─── DATA FOR REVIEW ───

import Literature.NumberTheory.Automorphic.MeyerDifferenceRepresentation
import HarnessLib

/-!
# Meyer's global difference representation — proofs, II: `JΣ𝔉 = Σ + Sing` (Poisson summation)

Topic `NumberTheory/Automorphic`; namespace `Literature.NumberTheory.Automorphic.Meyer`. Sibling
PROOF file of `MeyerDifferenceRepresentation`. For a number field `K`, a Haar measure `μ` on `𝔸_K`
with Meyer's self-dual normalisation `μ(𝔸_K/K) = 1` (`μ (adeleFundamentalDomain K) = 1`) and
`f ∈ 𝒮(𝔸_K)` (`Meyer.schwartzBruhatAdele`), we prove Meyer's form of the Poisson summation formula
[Meyer2005, §5.4, (5.4)]:

* `Meyer.tsum_eq_tsum_adeleFourier` — `∑_{ξ ∈ K} f(ξ) = ∑_{ξ ∈ K} 𝔉f(ξ)`;
* `Meyer.add_ideleSum_eq` — `f(0) + Σf(x) = |x|⁻¹ (𝔉f(0) + Σ(𝔉f)(x⁻¹))` for every idele `x`
  ("`∑_{a ∈ K} f(ax) = |x|⁻¹ ∑_{a ∈ K} 𝔉f(a x⁻¹)`", [Meyer2005, §5.4 L30–33]);
* **`Meyer.invJ_meyerSum_adeleFourier`** — `J Σ 𝔉 f = Σ f + Sing f` on `C_K` with
  `Sing f (x) = f(0) - |x|⁻¹ 𝔉f(0)` [Meyer2005, (5.4)], and its consequence
  `Meyer.iPlus_eq_iMinus_of_singular_zero`: if `f(0) = 0 = 𝔉f(0)` then `i₊ f = i₋ (Σ f)`, i.e.
  `i₊ f` lies on the diagonal — the mechanism producing `H₊ ∩ H₋` [Meyer2005, Lemma 5.5].

On the way: the dictionary between Meyer's one-variable objects and the tree's `𝒮(𝔸_K^{Fin 1})`
(`adeleFourier_eq_adelicPiFourier`, `adeleFourier_mem_schwartzBruhatAdele` — **`𝒮(𝔸_K)` is
Fourier-stable**, `summable_norm_algebraMap_of_mem`, `adeleFourier_comp_mul` — `𝔉(f(x·))(ξ) =
|x|⁻¹ 𝔉f(x⁻¹ξ)`), all deduced from `AdelicPiSchwartzBruhatFourier` / `AdelicRowVectorTwist`.

Everything is proved; no definitions, no named facts. Part of the proof plan for
`Meyer.piPlus_two_dimensional` and `Meyer.spectralRealisation_rat` (Step B).

## References

* R. Meyer, *On a representation of the idele class group related to primes and zeros of
  L-functions*, Duke Math. J. 127 (2005) = arXiv:math/0311468, §5.4, eq. (5.4), Lemma 5.5
  [Meyer2005].
* J. Tate, in Cassels–Fröhlich (eds.), *Algebraic Number Theory* (1967), Ch. XV, Lemma 4.2.4,
  Thm. 4.2.1 [CasselsFrohlichANT1967].
-/

noncomputable section

open MeasureTheory MeasureTheory.Measure NumberField IsDedekindDomain
open scoped NNReal ENNReal

namespace Literature.NumberTheory.Automorphic.Meyer

section Dictionary

variable {K : Type} [Field K] [NumberField K] [MeasurableSpace (AdeleRing (𝓞 K) K)]

/-- The inverse of `MeasurableEquiv.funUnique (Fin 1) 𝔸_K` is `x ↦ (x)` (definitional).
[folklore] -/
theorem funUnique_symm_apply (x : AdeleRing (𝓞 K) K) (i : Fin 1) :
    (MeasurableEquiv.funUnique (Fin 1) (AdeleRing (𝓞 K) K)).symm x i = x := rfl

omit [MeasurableSpace (AdeleRing (𝓞 K) K)] in
/-- A vector indexed by `Fin 1` is the constant vector of its entry. [folklore] -/
theorem const_apply_zero_eq (v : Fin 1 → AdeleRing (𝓞 K) K) : (fun _ : Fin 1 => v 0) = v := by
  funext i
  rw [Fin.fin_one_eq_zero i]

/-- **Meyer's `𝔉` is the tree's `adelicPiFourier` in one variable**: for the image measure on
`𝔸_K^{Fin 1}`, `𝔉f(ξ) = (v ↦ f(v 0))^(ξ)`. [folklore] -/
theorem adeleFourier_eq_adelicPiFourier (μ : Measure (AdeleRing (𝓞 K) K))
    (f : AdeleRing (𝓞 K) K → ℂ) (ξ : AdeleRing (𝓞 K) K) :
    adeleFourier K μ f ξ =
      adelicPiFourier K (Fin 1) (μ.map (MeasurableEquiv.funUnique (Fin 1) (AdeleRing (𝓞 K) K)).symm)
        (fun v => f (v 0)) (fun _ => ξ) := by
  rw [adelicPiFourier_apply, integral_map_equiv]
  unfold adeleFourier
  refine integral_congr_ae (ae_of_all _ fun x => ?_)
  simp only [funUnique_symm_apply, Finset.univ_unique, Fin.default_eq_zero, Finset.sum_singleton,
    mul_comm x ξ]

/-- The same, as an identity of functions on `𝔸_K^{Fin 1}`. [folklore] -/
theorem adeleFourier_comp_eval_eq_adelicPiFourier (μ : Measure (AdeleRing (𝓞 K) K))
    (f : AdeleRing (𝓞 K) K → ℂ) :
    (fun v : Fin 1 → AdeleRing (𝓞 K) K => adeleFourier K μ f (v 0)) =
      adelicPiFourier K (Fin 1) (μ.map (MeasurableEquiv.funUnique (Fin 1) (AdeleRing (𝓞 K) K)).symm)
        (fun v => f (v 0)) := by
  funext v
  rw [adeleFourier_eq_adelicPiFourier, const_apply_zero_eq]

variable [BorelSpace (AdeleRing (𝓞 K) K)] (μ : Measure (AdeleRing (𝓞 K) K)) [μ.IsAddHaarMeasure]

/-- The image of a Haar measure on `𝔸_K` on `𝔸_K^{Fin 1}` is a Haar measure. [folklore] -/
theorem isAddHaarMeasure_map_funUnique_symm :
    (μ.map (MeasurableEquiv.funUnique (Fin 1) (AdeleRing (𝓞 K) K)).symm).IsAddHaarMeasure := by
  haveI := secondCountableTopology_adeleRing K
  haveI : BorelSpace (Fin 1 → AdeleRing (𝓞 K) K) := Pi.borelSpace
  let e : AdeleRing (𝓞 K) K ≃+ (Fin 1 → AdeleRing (𝓞 K) K) :=
    { (Equiv.funUnique (Fin 1) (AdeleRing (𝓞 K) K)).symm with map_add' := fun _ _ => rfl }
  have he : Continuous e := continuous_pi fun _ => continuous_id
  have hes : Continuous e.symm := continuous_apply (0 : Fin 1)
  exact e.isAddHaarMeasure_map μ he hes

/-- **`𝒮(𝔸_K)` is stable under the Fourier transform** `𝔉 = 𝔉_μ` (any Haar measure `μ`), from
`adelicPiFourier_mem_piSchwartzBruhat`. [cite: Meyer2005, §5.1] -/
theorem adeleFourier_mem_schwartzBruhatAdele {f : AdeleRing (𝓞 K) K → ℂ}
    (hf : f ∈ schwartzBruhatAdele K) : adeleFourier K μ f ∈ schwartzBruhatAdele K := by
  haveI := isAddHaarMeasure_map_funUnique_symm μ
  rw [mem_schwartzBruhatAdele_iff, adeleFourier_comp_eval_eq_adelicPiFourier]
  exact adelicPiFourier_mem_piSchwartzBruhat (mem_schwartzBruhatAdele_iff.mp hf)

omit [MeasurableSpace (AdeleRing (𝓞 K) K)] [BorelSpace (AdeleRing (𝓞 K) K)] in
/-- Rational values of a Bruhat–Schwartz function are absolutely summable: `∑_{ξ ∈ K} |f(ξ)| < ∞`.
[folklore] -/
theorem summable_norm_algebraMap_of_mem {f : AdeleRing (𝓞 K) K → ℂ}
    (hf : f ∈ schwartzBruhatAdele K) :
    Summable fun ξ : K => ‖f (algebraMap K (AdeleRing (𝓞 K) K) ξ)‖ := by
  have h := summable_norm_of_mem_piSchwartzBruhat hf
  have h2 := (Equiv.funUnique (Fin 1) K).symm.summable_iff.2 h
  exact h2.congr fun ξ => rfl

omit [MeasurableSpace (AdeleRing (𝓞 K) K)] [BorelSpace (AdeleRing (𝓞 K) K)] in
/-- Rational values of a Bruhat–Schwartz function are summable. [folklore] -/
theorem summable_algebraMap_of_mem {f : AdeleRing (𝓞 K) K → ℂ} (hf : f ∈ schwartzBruhatAdele K) :
    Summable fun ξ : K => f (algebraMap K (AdeleRing (𝓞 K) K) ξ) :=
  (summable_norm_algebraMap_of_mem hf).of_norm

/-- **Poisson summation for `𝒮(𝔸_K)` with the self-dual measure**: if `μ(𝔸_K/K) = 1` then
`∑_{ξ ∈ K} f(ξ) = ∑_{ξ ∈ K} 𝔉f(ξ)`. [cite: Meyer2005, §5.4] -/
theorem tsum_eq_tsum_adeleFourier (hμ : μ (adeleFundamentalDomain K) = 1)
    {f : AdeleRing (𝓞 K) K → ℂ} (hf : f ∈ schwartzBruhatAdele K) :
    ∑' ξ : K, f (algebraMap K (AdeleRing (𝓞 K) K) ξ) =
      ∑' ξ : K, adeleFourier K μ f (algebraMap K (AdeleRing (𝓞 K) K) ξ) := by
  haveI := isAddHaarMeasure_map_funUnique_symm μ
  set ν := μ.map (MeasurableEquiv.funUnique (Fin 1) (AdeleRing (𝓞 K) K)).symm with hν
  have h := tsum_eq_inv_measure_mul_tsum_adelicPiFourier (K := K) (ι := Fin 1) (ν := ν) hf
  have hD : ν (piFundamentalDomain K (Fin 1)) = 1 := by
    rw [hν, MeasurableEquiv.map_apply]
    have : (MeasurableEquiv.funUnique (Fin 1) (AdeleRing (𝓞 K) K)).symm ⁻¹'
        piFundamentalDomain K (Fin 1) = adeleFundamentalDomain K := by
      ext x
      simp [piFundamentalDomain]
    rw [this, hμ]
  rw [hD, ENNReal.toReal_one, inv_one, Complex.ofReal_one, one_mul] at h
  calc ∑' ξ : K, f (algebraMap K (AdeleRing (𝓞 K) K) ξ)
      = ∑' ξ : Fin 1 → K, f (algebraMap K (AdeleRing (𝓞 K) K) (ξ 0)) :=
        ((Equiv.funUnique (Fin 1) K).tsum_eq
          (fun ξ : K => f (algebraMap K (AdeleRing (𝓞 K) K) ξ))).symm
    _ = ∑' ξ : Fin 1 → K, adelicPiFourier K (Fin 1) ν (fun v => f (v 0))
          (fun i => algebraMap K (AdeleRing (𝓞 K) K) (ξ i)) := h
    _ = ∑' ξ : Fin 1 → K, adeleFourier K μ f (algebraMap K (AdeleRing (𝓞 K) K) (ξ 0)) := by
        refine tsum_congr fun ξ => ?_
        rw [adeleFourier_eq_adelicPiFourier]
        congr 1
        funext i
        rw [Fin.fin_one_eq_zero i]
    _ = ∑' ξ : K, adeleFourier K μ f (algebraMap K (AdeleRing (𝓞 K) K) ξ) :=
        (Equiv.funUnique (Fin 1) K).tsum_eq
          (fun ξ : K => adeleFourier K μ f (algebraMap K (AdeleRing (𝓞 K) K) ξ))

/-- **The Fourier transform of a dilate**: for an idele `x`,
`𝔉(f(x ·))(ξ) = |x|⁻¹ · 𝔉f(x⁻¹ ξ)` (Tate's "replace `f(𝔵)` by `f(𝔞𝔵)`", Thm. 4.2.1).
[cite: CasselsFrohlichANT1967, Ch. XV Thm. 4.2.1] -/
theorem adeleFourier_comp_mul (f : AdeleRing (𝓞 K) K → ℂ) (x : GaloisRepresentations.ideleGroup K)
    (ξ : AdeleRing (𝓞 K) K) :
    adeleFourier K μ (fun y => f ((x : AdeleRing (𝓞 K) K) * y)) ξ =
      ((IdeleClassGroup.ideleNorm K x⁻¹ : ℝ≥0) : ℂ) *
        adeleFourier K μ f (((x⁻¹ : GaloisRepresentations.ideleGroup K) : AdeleRing (𝓞 K) K) * ξ) := by
  haveI := isAddHaarMeasure_map_funUnique_symm μ
  rw [adeleFourier_eq_adelicPiFourier, adeleFourier_eq_adelicPiFourier]
  have h := adelicPiFourier_comp_smul
    (μ.map (MeasurableEquiv.funUnique (Fin 1) (AdeleRing (𝓞 K) K)).symm)
    (fun v : Fin 1 → AdeleRing (𝓞 K) K => f (v 0)) x (fun _ => ξ)
  have hsmul : (((x⁻¹ : GaloisRepresentations.ideleGroup K) : AdeleRing (𝓞 K) K) •
      fun _ : Fin 1 => ξ) = fun _ => ((x⁻¹ : GaloisRepresentations.ideleGroup K) : AdeleRing (𝓞 K) K) * ξ :=
    rfl
  rw [pow_one, hsmul] at h
  exact h

end Dictionary

/-! ### `JΣ𝔉 = Σ + Sing` -/

section Poisson

variable {K : Type} [Field K] [NumberField K]
  [MeasurableSpace (AdeleRing (𝓞 K) K)] [BorelSpace (AdeleRing (𝓞 K) K)]
  (μ : Measure (AdeleRing (𝓞 K) K)) [μ.IsAddHaarMeasure]

omit [NumberField K] [MeasurableSpace (AdeleRing (𝓞 K) K)] [BorelSpace (AdeleRing (𝓞 K) K)] in
/-- Splitting a sum over `K` into the term at `0` and the sum over `Kˣ`. [folklore] -/
theorem tsum_eq_zero_add_tsum_units {g : K → ℂ} (hg : Summable g) :
    ∑' ξ : K, g ξ = g 0 + ∑' a : Kˣ, g (a : K) := by
  classical
  rw [hg.tsum_eq_add_tsum_ite 0]
  congr 1
  have hsupp : Function.support (fun ξ : K => if ξ = 0 then 0 else g ξ) ⊆ Set.range (Units.val : Kˣ → K) := by
    intro ξ hξ
    rw [Function.mem_support] at hξ
    have h0 : ξ ≠ 0 := fun h => hξ (if_pos h)
    exact ⟨Units.mk0 ξ h0, rfl⟩
  rw [← (Units.val_injective (α := K)).tsum_eq hsupp]
  exact tsum_congr fun a => if_neg a.ne_zero

/-- **Poisson summation along an idele** [Meyer2005, §5.4: "`∑_{a∈K} f(ax) = |x|⁻¹ ∑_{a∈K} 𝔉f(ax⁻¹)`"],
in the form `f(0) + Σf(x) = |x|⁻¹ (𝔉f(0) + Σ(𝔉f)(x⁻¹))` with Meyer's summation map
`Σf(x) = ∑_{a ∈ Kˣ} f(ax)` (`Meyer.ideleSum`), for `f ∈ 𝒮(𝔸_K)` and the self-dual Haar measure.
[cite: Meyer2005, §5.4] -/
theorem add_ideleSum_eq (hμ : μ (adeleFundamentalDomain K) = 1) {f : AdeleRing (𝓞 K) K → ℂ}
    (hf : f ∈ schwartzBruhatAdele K) (x : GaloisRepresentations.ideleGroup K) :
    f 0 + ideleSum K f x =
      ((IdeleClassGroup.ideleNorm K x : ℝ≥0) : ℂ)⁻¹ *
        (adeleFourier K μ f 0 + ideleSum K (adeleFourier K μ f) x⁻¹) := by
  -- the dilate `g = f(x ·)` is Bruhat–Schwartz
  set g : AdeleRing (𝓞 K) K → ℂ := fun y => f ((x : AdeleRing (𝓞 K) K) * y) with hg
  have hgS : g ∈ schwartzBruhatAdele K := by
    have h := adeleDilation_mem_schwartzBruhatAdele hf x⁻¹
    have hfun : adeleDilation K x⁻¹ f = g := by
      funext y
      rw [adeleDilation_apply, inv_inv]
    rwa [hfun] at h
  have hP := tsum_eq_tsum_adeleFourier μ hμ hgS
  -- left-hand side: split off `ξ = 0`
  have hL : ∑' ξ : K, g (algebraMap K (AdeleRing (𝓞 K) K) ξ) = f 0 + ideleSum K f x := by
    rw [tsum_eq_zero_add_tsum_units (summable_algebraMap_of_mem hgS)]
    simp only [hg, map_zero, mul_zero, ideleSum]
    congr 1
    exact tsum_congr fun a => by rw [mul_comm]
  -- right-hand side: `𝔉g(ξ) = |x|⁻¹ 𝔉f(x⁻¹ ξ)`
  have hFg : adeleFourier K μ g = fun ξ => ((IdeleClassGroup.ideleNorm K x⁻¹ : ℝ≥0) : ℂ) *
      adeleFourier K μ f (((x⁻¹ : GaloisRepresentations.ideleGroup K) : AdeleRing (𝓞 K) K) * ξ) := by
    funext ξ
    exact adeleFourier_comp_mul μ f x ξ
  have hFS : adeleFourier K μ f ∈ schwartzBruhatAdele K := adeleFourier_mem_schwartzBruhatAdele μ hf
  have hdil : (fun ξ => adeleFourier K μ f
      (((x⁻¹ : GaloisRepresentations.ideleGroup K) : AdeleRing (𝓞 K) K) * ξ)) ∈ schwartzBruhatAdele K := by
    have h := adeleDilation_mem_schwartzBruhatAdele hFS x
    have hfun : adeleDilation K x (adeleFourier K μ f) = fun ξ => adeleFourier K μ f
        (((x⁻¹ : GaloisRepresentations.ideleGroup K) : AdeleRing (𝓞 K) K) * ξ) := by
      funext ξ
      rw [adeleDilation_apply]
    rwa [hfun] at h
  have hR : ∑' ξ : K, adeleFourier K μ g (algebraMap K (AdeleRing (𝓞 K) K) ξ) =
      ((IdeleClassGroup.ideleNorm K x⁻¹ : ℝ≥0) : ℂ) *
        (adeleFourier K μ f 0 + ideleSum K (adeleFourier K μ f) x⁻¹) := by
    rw [hFg]
    simp only
    rw [tsum_mul_left, tsum_eq_zero_add_tsum_units (summable_algebraMap_of_mem hdil)]
    simp only [map_zero, mul_zero, ideleSum]
    congr 2
    exact tsum_congr fun a => by rw [mul_comm]
  rw [← hL, hP, hR, map_inv, NNReal.coe_inv, Complex.ofReal_inv]

/-- **`JΣ𝔉 = Σ + Sing`** [Meyer2005, (5.4)]: for `f ∈ 𝒮(𝔸_K)` and the self-dual Haar measure,
`J(Σ(𝔉f))(x) = Σf(x) + f(0) - |x|⁻¹ 𝔉f(0)` on `C_K`, where `Sing f = f(0) - |x|⁻¹·𝔉f(0)` spans,
with `f`, the two-dimensional space `ℂ·1 + ℂ·|x|⁻¹`. [cite: Meyer2005, §5.4 (5.4)] -/
theorem invJ_meyerSum_adeleFourier (hμ : μ (adeleFundamentalDomain K) = 1)
    {f : AdeleRing (𝓞 K) K → ℂ} (hf : f ∈ schwartzBruhatAdele K) :
    invJ K (meyerSum K (adeleFourier K μ f)) =
      meyerSum K f + fun c => f 0 - ((classNorm K c : ℝ) : ℂ)⁻¹ * adeleFourier K μ f 0 := by
  funext c
  induction c using QuotientGroup.induction_on with
  | H x =>
    rw [invJ_apply, Pi.add_apply]
    have hinv : ((x : IdeleClassGroup K))⁻¹ = ((x⁻¹ : GaloisRepresentations.ideleGroup K) :
        IdeleClassGroup K) := rfl
    rw [hinv, meyerSum_mk, meyerSum_mk]
    have h := add_ideleSum_eq μ hμ hf x
    have hnorm : ((classNorm K (x : IdeleClassGroup K) : ℝ) : ℂ) =
        ((IdeleClassGroup.ideleNorm K x : ℝ≥0) : ℂ) := rfl
    rw [hnorm]
    rw [mul_add] at h
    linear_combination -h

/-- **The diagonal elements of `H₊`**: if `f ∈ 𝒮(𝔸_K)` has `f(0) = 0` and `𝔉f(0) = 0`
(`Sing f = 0`), then `JΣ𝔉f = Σf`, i.e. `i₊ f = (Σf, Σf) = i₋(Σf)` [Meyer2005, Lemma 5.5:
`H₊ + H₋ = {(f₀,f₁) | f₀ - f₁ ∈ ℂ - ℂ|x|⁻¹}`]. [cite: Meyer2005, Lemma 5.5] -/
theorem iPlus_eq_iMinus_of_singular_zero (hμ : μ (adeleFundamentalDomain K) = 1)
    {f : AdeleRing (𝓞 K) K → ℂ} (hf : f ∈ schwartzBruhatAdele K) (h0 : f 0 = 0)
    (hF0 : adeleFourier K μ f 0 = 0) : iPlus K μ f = iMinus K (meyerSum K f) := by
  rw [iPlus, iMinus_apply, invJ_meyerSum_adeleFourier μ hμ hf, h0, hF0]
  ext c <;> simp

/-- The difference of the two components of `i₊ f` is `-Sing f = |x|⁻¹𝔉f(0) - f(0)`, a vector
of `ℂ·1 + ℂ·|x|⁻¹` [Meyer2005, Lemma 5.5]. [cite: Meyer2005, Lemma 5.5] -/
theorem iPlus_fst_sub_snd (hμ : μ (adeleFundamentalDomain K) = 1)
    {f : AdeleRing (𝓞 K) K → ℂ} (hf : f ∈ schwartzBruhatAdele K) (c : IdeleClassGroup K) :
    (iPlus K μ f).1 c - (iPlus K μ f).2 c =
      ((classNorm K c : ℝ) : ℂ)⁻¹ * adeleFourier K μ f 0 - f 0 := by
  simp only [iPlus, invJ_meyerSum_adeleFourier μ hμ hf, Pi.add_apply]
  ring

end Poisson

end Literature.NumberTheory.Automorphic.Meyer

───

AIM OF THE EXERCISE ▸ Each line containing the word "omit" needs to be copied from the data above.

COMPLETED EXERCISE ▸
omit [MeasurableSpace (AdeleRing (𝓞 K) K)] in
omit [MeasurableSpace (AdeleRing (𝓞 K) K)] [BorelSpace (AdeleRing (𝓞 K) K)] in
omit [MeasurableSpace (AdeleRing (𝓞 K) K)] [BorelSpace (AdeleRing (𝓞 K) K)] in
omit [NumberField K] [MeasurableSpace (AdeleRing (𝓞 K) K)] [BorelSpace (AdeleRing (𝓞 K) K)] in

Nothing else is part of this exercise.